======== Input data

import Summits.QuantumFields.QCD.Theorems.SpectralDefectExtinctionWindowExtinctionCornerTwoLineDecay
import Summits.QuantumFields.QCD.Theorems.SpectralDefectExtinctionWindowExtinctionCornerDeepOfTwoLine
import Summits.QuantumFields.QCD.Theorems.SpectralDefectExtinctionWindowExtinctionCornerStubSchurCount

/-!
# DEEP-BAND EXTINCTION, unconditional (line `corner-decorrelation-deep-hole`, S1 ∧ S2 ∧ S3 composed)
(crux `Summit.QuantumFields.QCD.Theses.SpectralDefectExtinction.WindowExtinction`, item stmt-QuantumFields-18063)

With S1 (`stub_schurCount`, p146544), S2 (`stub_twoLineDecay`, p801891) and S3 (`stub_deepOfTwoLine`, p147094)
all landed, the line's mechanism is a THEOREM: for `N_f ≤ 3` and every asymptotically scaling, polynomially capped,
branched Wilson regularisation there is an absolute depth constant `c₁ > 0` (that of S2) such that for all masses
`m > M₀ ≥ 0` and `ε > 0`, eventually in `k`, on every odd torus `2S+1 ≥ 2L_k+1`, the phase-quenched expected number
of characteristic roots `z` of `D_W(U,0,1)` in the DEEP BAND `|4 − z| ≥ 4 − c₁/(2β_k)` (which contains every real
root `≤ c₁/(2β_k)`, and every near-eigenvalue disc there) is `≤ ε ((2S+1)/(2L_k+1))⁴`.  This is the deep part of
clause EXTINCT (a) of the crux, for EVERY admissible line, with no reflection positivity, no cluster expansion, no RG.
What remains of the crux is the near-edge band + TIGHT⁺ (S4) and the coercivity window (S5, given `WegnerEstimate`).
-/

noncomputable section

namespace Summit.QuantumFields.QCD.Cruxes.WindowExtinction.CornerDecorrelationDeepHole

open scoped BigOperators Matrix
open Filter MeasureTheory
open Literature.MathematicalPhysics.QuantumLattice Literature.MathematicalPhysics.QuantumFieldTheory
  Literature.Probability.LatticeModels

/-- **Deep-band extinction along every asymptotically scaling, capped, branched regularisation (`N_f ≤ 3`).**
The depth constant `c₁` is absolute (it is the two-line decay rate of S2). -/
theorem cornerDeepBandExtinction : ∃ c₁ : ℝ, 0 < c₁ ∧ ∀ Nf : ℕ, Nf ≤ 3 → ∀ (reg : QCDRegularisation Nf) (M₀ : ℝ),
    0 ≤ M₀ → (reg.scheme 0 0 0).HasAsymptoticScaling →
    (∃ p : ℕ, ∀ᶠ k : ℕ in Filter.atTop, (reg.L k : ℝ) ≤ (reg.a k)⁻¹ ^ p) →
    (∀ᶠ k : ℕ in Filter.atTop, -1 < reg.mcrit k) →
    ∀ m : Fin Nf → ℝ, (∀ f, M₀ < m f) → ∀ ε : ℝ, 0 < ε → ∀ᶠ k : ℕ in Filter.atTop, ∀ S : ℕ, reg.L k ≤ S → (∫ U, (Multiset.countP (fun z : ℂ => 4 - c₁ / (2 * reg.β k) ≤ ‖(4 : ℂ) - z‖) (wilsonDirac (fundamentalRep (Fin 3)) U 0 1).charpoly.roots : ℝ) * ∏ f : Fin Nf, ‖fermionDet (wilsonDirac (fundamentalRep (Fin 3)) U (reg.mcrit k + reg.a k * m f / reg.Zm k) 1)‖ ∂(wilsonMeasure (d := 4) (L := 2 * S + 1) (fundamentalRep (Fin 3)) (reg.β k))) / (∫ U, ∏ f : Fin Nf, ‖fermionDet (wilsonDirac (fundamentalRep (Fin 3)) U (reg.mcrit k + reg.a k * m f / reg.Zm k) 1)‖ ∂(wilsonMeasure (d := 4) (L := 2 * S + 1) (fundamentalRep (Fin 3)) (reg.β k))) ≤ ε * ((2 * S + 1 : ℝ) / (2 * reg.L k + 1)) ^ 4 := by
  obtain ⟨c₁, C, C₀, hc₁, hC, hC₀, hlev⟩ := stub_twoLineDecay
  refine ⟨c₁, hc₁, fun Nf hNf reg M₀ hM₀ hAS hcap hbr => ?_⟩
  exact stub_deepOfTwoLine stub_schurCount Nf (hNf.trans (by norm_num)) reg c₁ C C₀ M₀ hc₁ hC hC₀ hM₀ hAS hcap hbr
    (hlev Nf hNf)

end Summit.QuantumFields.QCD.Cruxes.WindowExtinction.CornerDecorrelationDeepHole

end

================

The line above containing "phase-quenched expected number", the line containing "0 ≤ M₀ → (reg.scheme", and every line between them are to be transcribed exactly; no other line is wanted.

_Solution for this exercise_.
`m > M₀ ≥ 0` and `ε > 0`, eventually in `k`, on every odd torus `2S+1 ≥ 2L_k+1`, the phase-quenched expected number
of characteristic roots `z` of `D_W(U,0,1)` in the DEEP BAND `|4 − z| ≥ 4 − c₁/(2β_k)` (which contains every real
root `≤ c₁/(2β_k)`, and every near-eigenvalue disc there) is `≤ ε ((2S+1)/(2L_k+1))⁴`.  This is the deep part of
clause EXTINCT (a) of the crux, for EVERY admissible line, with no reflection positivity, no cluster expansion, no RG.
What remains of the crux is the near-edge band + TIGHT⁺ (S4) and the coercivity window (S5, given `WegnerEstimate`).
-/

noncomputable section

namespace Summit.QuantumFields.QCD.Cruxes.WindowExtinction.CornerDecorrelationDeepHole

open scoped BigOperators Matrix
open Filter MeasureTheory
open Literature.MathematicalPhysics.QuantumLattice Literature.MathematicalPhysics.QuantumFieldTheory
  Literature.Probability.LatticeModels

/-- **Deep-band extinction along every asymptotically scaling, capped, branched regularisation (`N_f ≤ 3`).**
The depth constant `c₁` is absolute (it is the two-line decay rate of S2). -/
theorem cornerDeepBandExtinction : ∃ c₁ : ℝ, 0 < c₁ ∧ ∀ Nf : ℕ, Nf ≤ 3 → ∀ (reg : QCDRegularisation Nf) (M₀ : ℝ),
    0 ≤ M₀ → (reg.scheme 0 0 0).HasAsymptoticScaling →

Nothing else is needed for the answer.